Sunday, October 24, 2004


The Wallflower 1: Yamatonadeshiko Shichihenge
by TOMOKO HAYAKAWA
$10.95, Del Rey, 224 pages (October 12, 2004)



This comedic series follows 4 teenage boys, who are the cutest, most popular guys in school. When they get a chance to live in an incredible mansion for free they are ecstatic. The only one condition being that they must turn the owner's niece into a proper lady.

How much of a problem could that be for the four coolest guys on the planet? Well they've never met a girl like Sunako Nakahara before. After an experience as a young girl, where a boy she liked called her ugly. She's given up on beauty, feminity and the outside world in general. She likes horror movies, has pimples, frizzy-hair, no fashion sense, and has huge nosebleeds whenever she gets excited.

As the boys try to bring her out of her shell, as a reader I found myself attracted to her stubborn independence.
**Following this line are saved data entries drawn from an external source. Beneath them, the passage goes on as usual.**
/-- **TAIL-A at operator level, UPPER half, certificate form.** Let `T` be symmetric with `⟪x, T x⟫ = ⟪A x, 𝒦 (A x)⟫`,
`𝒦 ⪰ 0` diagonal on the orthonormal kept family (`𝒦 f_i = q_i f_i`) with dropped weights `≤ κ`
(`⟪z, 𝒦 z⟫ ≤ κ‖z‖²` for `z ⊥` every `f_i`), `⟪g_i, ·⟫ = ⟪f_i, A ·⟫`, `G_ij = √q_i √q_j ⟪g_i, g_j⟫`.  If the kept
Galerkin block passes the test `cᵀ G c ≤ μ cᵀ c` for all `c` (i.e. `μ·1 − G ⪰ 0`, `μ ≥ 0`), then
`‖T‖ ≤ μ + κ ‖A‖²`. [cite: HornJohnson2013, Thm 4.3.1] -/
theorem norm_le_of_galerkin_bound (hTsym : (T : E →ₗ[ℝ] E).IsSymmetric)
    (hT : ∀ x, ⟪x, T x⟫_ℝ = ⟪A x, 𝒦 (A x)⟫_ℝ) (h𝒦 : 𝒦.IsPositive)
    (hf : Orthonormal ℝ f) (hq : ∀ i, 𝒦 (f i) = q i • f i)
    {κ : ℝ} (hκ0 : 0 ≤ κ) (hκ : ∀ z : F, (∀ i, ⟪f i, z⟫_ℝ = 0) → ⟪z, 𝒦 z⟫_ℝ ≤ κ * ‖z‖ ^ 2)
    (hg : ∀ i x, ⟪g i, x⟫_ℝ = ⟪f i, A x⟫_ℝ) (hG : ∀ i j, G i j = √(q i) * √(q j) * ⟪g i, g j⟫_ℝ)
    {μ : ℝ} (hμ0 : 0 ≤ μ) (hμ : ∀ c : ι → ℝ, c ⬝ᵥ (G *ᵥ c) ≤ μ * (c ⬝ᵥ c)) :
    ‖T‖ ≤ μ + κ * ‖A‖ ^ 2 := by
  have hq0 : ∀ i, 0 ≤ q i := kept_weight_nonneg 𝒦 h𝒦 hf hq
  refine norm_le_of_forall_inner_le hTsym (inner_apply_nonneg h𝒦 hT) (by positivity) fun x => ?_
  rw [real_inner_comm, hT]
  have h1 := inner_kinetic_le_sum_add 𝒦 h𝒦 hf hq hκ0 hκ (A x)
  have h2 := keptForm_le hq0 hg hG hμ0 hμ x
  have h3 : ‖A x‖ ^ 2 ≤ ‖A‖ ^ 2 * ‖x‖ ^ 2 := by
    rw [← mul_pow]
    exact pow_le_pow_left₀ (norm_nonneg _) (A.le_opNorm x) 2
  have h4 := mul_le_mul_of_nonneg_left h3 hκ0
  linarith

/-- **TAIL-A at operator level, LOWER half, certificate form (Rayleigh–Ritz).**  With `⟪x, T x⟫ = ⟪A x, 𝒦 (A x)⟫`,
`𝒦 ⪰ 0` diagonal on the orthonormal kept family, `⟪g_i, ·⟫ = ⟪f_i, A ·⟫` and `G_ij = √q_i √q_j ⟪g_i, g_j⟫`: a coefficient
vector `c ≠ 0` with `σ cᵀc ≤ cᵀ G c` (a Ritz value of the kept block `≥ σ`) gives `σ ≤ ‖T‖` — test `T` on the trial
vector `Z c = Σ_i c_i √q_i g_i`, whose Rayleigh quotient is `≥ ‖G c‖²/(cᵀGc) ≥ (cᵀGc)/(cᵀc)`.  Neither the symmetry
of `T` nor any dropped-weight bound is needed. [cite: HornJohnson2013, Thm 4.2.2] -/
theorem le_norm_of_galerkin_witness (hT : ∀ x, ⟪x, T x⟫_ℝ = ⟪A x, 𝒦 (A x)⟫_ℝ) (h𝒦 : 𝒦.IsPositive)
    (hf : Orthonormal ℝ f) (hq : ∀ i, 𝒦 (f i) = q i • f i)
    (hg : ∀ i x, ⟪g i, x⟫_ℝ = ⟪f i, A x⟫_ℝ) (hG : ∀ i j, G i j = √(q i) * √(q j) * ⟪g i, g j⟫_ℝ)
    {σ : ℝ} {c : ι → ℝ} (hc : 0 < c ⬝ᵥ c) (hσ : σ * (c ⬝ᵥ c) ≤ c ⬝ᵥ (G *ᵥ c)) : σ ≤ ‖T‖ := by
  have hq0 : ∀ i, 0 ≤ q i := kept_weight_nonneg 𝒦 h𝒦 hf hq
  by_cases hGc : c ⬝ᵥ (G *ᵥ c) ≤ 0
  · -- then `σ ≤ 0 ≤ ‖T‖`
    have hσ0 : σ ≤ 0 := by
      by_contra h
      exact absurd (lt_of_lt_of_le (mul_pos (lt_of_not_ge h) hc) hσ) (not_lt.mpr hGc)
    exact hσ0.trans (norm_nonneg _)
  rw [not_le] at hGc
  -- the trial vector
  set x : E := ∑ i, (c i * √(q i)) • g i with hx
  have hxx : ‖x‖ ^ 2 = c ⬝ᵥ (G *ᵥ c) := norm_sq_trial hG c
  have hx2 : 0 < ‖x‖ ^ 2 := by rw [hxx]; exact hGc
  -- its kept form is `‖G c‖²`
  have hkept : ∑ i, q i * ⟪f i, A x⟫_ℝ ^ 2 = (G *ᵥ c) ⬝ᵥ (G *ᵥ c) := by
    rw [keptForm_eq_sum_sq hq0 x, dotProduct]
    refine Finset.sum_congr rfl fun i _ => ?_
    rw [hx, keptCoeff_trial hg hG c i, sq]
  -- Cauchy–Schwarz in `ℝ^ι`: `(cᵀGc)² ≤ (cᵀc)·‖Gc‖²`
  have hCS : (c ⬝ᵥ (G *ᵥ c)) * (c ⬝ᵥ (G *ᵥ c)) ≤ (c ⬝ᵥ c) * ((G *ᵥ c) ⬝ᵥ (G *ᵥ c)) := by
    have h := real_inner_mul_inner_self_le (toLp 2 c : EuclideanSpace ℝ ι) (toLp 2 (G *ᵥ c))
    simp only [EuclideanSpace.inner_toLp_toLp, star_trivial, dotProduct_comm (G *ᵥ c) c] at h
    exact h
  -- the Rayleigh quotient of `T` at `x`
  have hR : ⟪T x, x⟫_ℝ ≤ ‖T‖ * ‖x‖ ^ 2 := inner_apply_le_norm_mul_sq x
  have hTx : (G *ᵥ c) ⬝ᵥ (G *ᵥ c) ≤ ⟪T x, x⟫_ℝ := by
    rw [real_inner_comm, hT, ← hkept]
    exact sum_le_inner_kinetic 𝒦 h𝒦 hf hq (A x)
  -- assemble: `σ (cᵀc) (cᵀGc) ≤ (cᵀGc)² ≤ (cᵀc) ‖Gc‖² ≤ (cᵀc) ‖T‖ (cᵀGc)`
  have h1 : σ * (c ⬝ᵥ c) * (c ⬝ᵥ (G *ᵥ c)) ≤ (c ⬝ᵥ c) * (‖T‖ * (c ⬝ᵥ (G *ᵥ c))) := by
    calc σ * (c ⬝ᵥ c) * (c ⬝ᵥ (G *ᵥ c)) ≤ (c ⬝ᵥ (G *ᵥ c)) * (c ⬝ᵥ (G *ᵥ c)) :=
          mul_le_mul_of_nonneg_right hσ hGc.le
      _ ≤ (c ⬝ᵥ c) * ((G *ᵥ c) ⬝ᵥ (G *ᵥ c)) := hCS
      _ ≤ (c ⬝ᵥ c) * (‖T‖ * ‖x‖ ^ 2) := mul_le_mul_of_nonneg_left (hTx.trans hR) hc.le
      _ = (c ⬝ᵥ c) * (‖T‖ * (c ⬝ᵥ (G *ᵥ c))) := by rw [hxx]
  have h2 : σ * ((c ⬝ᵥ c) * (c ⬝ᵥ (G *ᵥ c))) ≤ ‖T‖ * ((c ⬝ᵥ c) * (c ⬝ᵥ (G *ᵥ c))) := by
    calc σ * ((c ⬝ᵥ c) * (c ⬝ᵥ (G *ᵥ c))) = σ * (c ⬝ᵥ c) * (c ⬝ᵥ (G *ᵥ c)) := by ring
      _ ≤ (c ⬝ᵥ c) * (‖T‖ * (c ⬝ᵥ (G *ᵥ c))) := h1
      _ = ‖T‖ * ((c ⬝ᵥ c) * (c ⬝ᵥ (G *ᵥ c))) := by ring
  exact le_of_mul_le_mul_right h2 (mul_pos hc hGc)

end Certificate

end KWeightTailOperator

end Summit.Ventures.YMGap.FlowData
While the reasons she's withdrawn into herself are a bit tragic, I got a sense that she likes who she is and what she does.

So seeing the boys efforts to change who she is can be an interesting parallel to how people always try to get others to join in what they like. Not really taking into account the virtues of individuality and letting others like what they want.
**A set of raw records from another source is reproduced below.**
import Summits.Schanuel.Schanuel.Theorems.ZilberEacBranchPoleFibreGrowth
import HarnessLib

/-!
# Arbitrary base branches, XXXV: pole / zero fibre values in the RESIDUE CLASS — the logarithmic
# term `−(ML/k²)·Φ(0)z^{M−k}·n^{M/k−1} log n` of `Re x₁` gives density whenever `M > k`

HONEST FRAMING.  Cell `pub-schanuel` (Zilber's Exponential-Algebraic Closedness, case ladder;
host summit Schanuel), seat 2, gen 29.  File XXXII decided pole/zero fibre values
`y₀ = ψ(s)s^L` along a base branch `x₀ = s^{-k}`, `x₁ = Φ(s)s^{-M}` in a good direction
`Re(Φ(0)z^M) ≠ 0`.  In a bad direction (`Re(Φ(0)z^M) = 0`, the residue class) the exponential points
of file XXXI, `x₀ = 2πin·q`, `q = 1 + (−(L/k)log n + w_n)/(2πin)`, give
`x₁ = z^M n^{M/k}Φ(s)q^{M/k}` with `q^{M/k} = 1 + (M/k)(q − 1) + O(|q−1|²)`, and
`Re(z^MΦ(0)(q − 1)) = Φ(0)z^{M−k}·(−(L/k)log n + Re w_n)/n` with `Φ(0)z^{M−k} = Φ(0)z^M/(2πi)`
REAL: so `n·Re(x₁/n^{M/k}) = −(ML/k²)Φ(0)z^{M−k}·log n + O(1)` provided the Puiseux tail of `Φ` does
not interfere — here under the hypothesis `‖Φ(s) − Φ(0)‖ = O(‖s‖^k)` (no Puiseux terms below the
ramification order; satisfied by every sheet of `x₁^k = P(x₀)`).  Hence
**`unprojectedDense_branch_poleFibre_logTerm`**: `L ≠ 0`, `k < M`, `‖Φ − Φ(0)‖ = O(‖s‖^k)`,
bad direction ⟹ dense (growth `|Re x₁| ≍ n^{M/k−1} log n` against `log ‖x₁‖ ≍ log n`); the next
file removes the direction hypothesis (good direction: file XXXII; bad: this file).  For `M = k`
the logarithmic term is of order `log n` only and THEOREM G does not apply (e.g. the conic
`x₁² = x₀² + 1` with `y₀ = x₁`, asymptotic to the rational lines `x₁ = ±x₀`): OPEN.  Decided
instances of an OPEN question (Mantova–Masser, PLMS 2024 §1 p. 5); EC(3,2) OPEN; NOT Schanuel.
-/

noncomputable section

open Filter Topology Metric Complex
open Literature.NumberTheory.Transcendental Literature.ModelTheory.Zilber
open Literature.ModelTheory.ExponentialFields

set_option linter.dupNamespace false

namespace Summit.Schanuel.Schanuel.Theorems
This is a title fraught with inconsistency and repetition though. The jokes as the boys try and fail over and over to get Sunako to change aren't really different enough to not get old as you read more. There is also the feeling that what Sunako wants to do isn't right, even though she seems perfectly happy doing it.
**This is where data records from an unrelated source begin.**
import Mathlib
import Summits.Ventures.HodgeRepro.Tier4.Common.MixedPlane
import Summits.Ventures.HodgeRepro.Tier4.Common.PlaneGenuine
import Summits.Ventures.HodgeRepro.Tier4.Common.MixedPlaneKType
import Summits.Ventures.HodgeRepro.Tier4.Common.PlaneTransport

/-!
# Tier4/Common/RowPlane — the planes of the face in the ROW convention of the landed group `unitaryGroup`
(the Common side of t4-crit-2's O-L4-2, S12571; the convention ruling S12538 «ROW stays»; L1-p3's S12500)

Blind re-derivation cell `pub-hodge-repro`, Tier 4 (README §9–§10), seat t4-typer-2 (gen 2).  Target tree path
`lean/Summits/Ventures/HodgeRepro/Tier4/Common/RowPlane.lean`.  Imports `MixedPlane` (`QuadData`, `omegaMat`,
`lineGram`, `blockDiag4`, `PlaneData.ofLines`), `PlaneGenuine` (`IsGenuinePlane`, `ofLines_isGenuine`, the
block-diagonal lemmas), `MixedPlaneKType` (`PlaneData.withTransportedTorus`), `PlaneTransport`
(`withTransportedTorus_isGenuine`).

THE DEFECT.  `unitaryGroup W = {g | g Ω = Ω g ∧ g B gᵀ = B}` (AdelicDefs, landed) is the isometry group of the
bilinear form `(u, v) ↦ u B vᵀ` on ROW vectors; the planes `PlaneData.ofLines` / `seesaw` / `mixed` (MixedPlane) carry
the trace-form Gram matrix in the basis `(1, ω)` of each line for COLUMN vectors (`Ωᵀ B = B (t − Ω)`, PlaneGenuine
`IsHermitianPlane`).  Fed to the row group, such a plane has a degenerate «unitary group» (on a line, `x + y Ω`
preserves `a • !![2, t; t, 2n]` only for `y = 0`, `x = ±1` — crit-2's certificate).

THE REPAIR (this file): keep `Ω`, `P`, `Q` — hence every landed predicate on `GA W`, `torusT W`, `localTorusAt`,
`weightAt`, `HasKTypeAt`, `ChiMatchesAt`, … — and change ONLY the Gram matrix.  In the basis `(−c(ω), 1)` of the line
`E′ = k ⊕ k ω` (with `c(ω) = t − ω`), RIGHT multiplication by `ω` on row vectors has the landed matrix
`omegaMat q = !![0, −n; 1, t]` (`(−c(ω)) ω = −n`, `1 · ω = −(−c(ω)) + t`), and the trace form `Tr(a x c(y))` of
the hermitian line `⟨a⟩` has the Gram matrix **`lineGramRow q a := a • !![2n, −t; −t, 2]`** (`Tr(a c(ω) ω) = 2an`,
`Tr(−a c(ω)) = −at`, `Tr(a) = 2a`).  Right multiplication by `α = p + q ω` is the block `p • 1 + q • omegaMat q`
(`(−c(ω)) α = p (−c(ω)) − q n`, `1 · α = q (−c(ω)) + (p + t q)`), so a torus element still reads `weightAt = p + q ω_w`.
`PlaneData.ofLinesRow q a b ε` is `ofLines` with this Gram; `IsHermitianPlaneRow q W` is the row compatibility
`Ω B = B (t − Ωᵀ)` (for `t = 0`: `Ω B = −B Ωᵀ`, the relation of L1's PlaneDefs v0.2 `IsGenuineRow`, S12500 (3)), proved
for `ofLinesRow` and preserved by `withTransportedTorus`.

ACCEPTANCE TEST (kernel): `normForm_mul_lineGramRow` — `(x • 1 + y • Ω) G (x • 1 + y • Ω)ᵀ = (x² + t x y + n y²) • G`
for the row Gram `G = lineGramRow q a`; hence `rowIsometry_iff_norm_one`: the block preserves `G` iff
`N(x + y ω) = 1` — the norm-one torus, not `{±1}`.  DICTIONARY: `lineGramRow q a * lineGram q a = a² (4n − t²) • 1`
(the row Gram is the adjugate of the column Gram), so `g G_r gᵀ = G_r ⟺ (g⁻¹)ᵀ G_c g⁻¹ = G_c`: on each line the row
group of `⟨a⟩` is the column group of `⟨a⟩` as a set of matrices.

Nothing here says anything about the status of the Hodge conjecture for CM abelian varieties, which is NOT proved
(HC_CM is NOT proved by anyone in this repository).
-/

set_option autoImplicit false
Which sort of sends and odd message I thought. Yes she probably does need to get out a little more, but showing her interests and entire behavior as wrong seems to go across the line a bit. Though near the end that starts to perhaps change, when she kicks the ass of people who do one of her friends wrong.

This title could be interesting as it progresses and gets past the world building phase. Yet it needs to do so fast, or I can't see readers sticking around long for the same joke over and over. Unless they are going for the traditional superhero comic audience who does seem to want the same gross thing over and over again.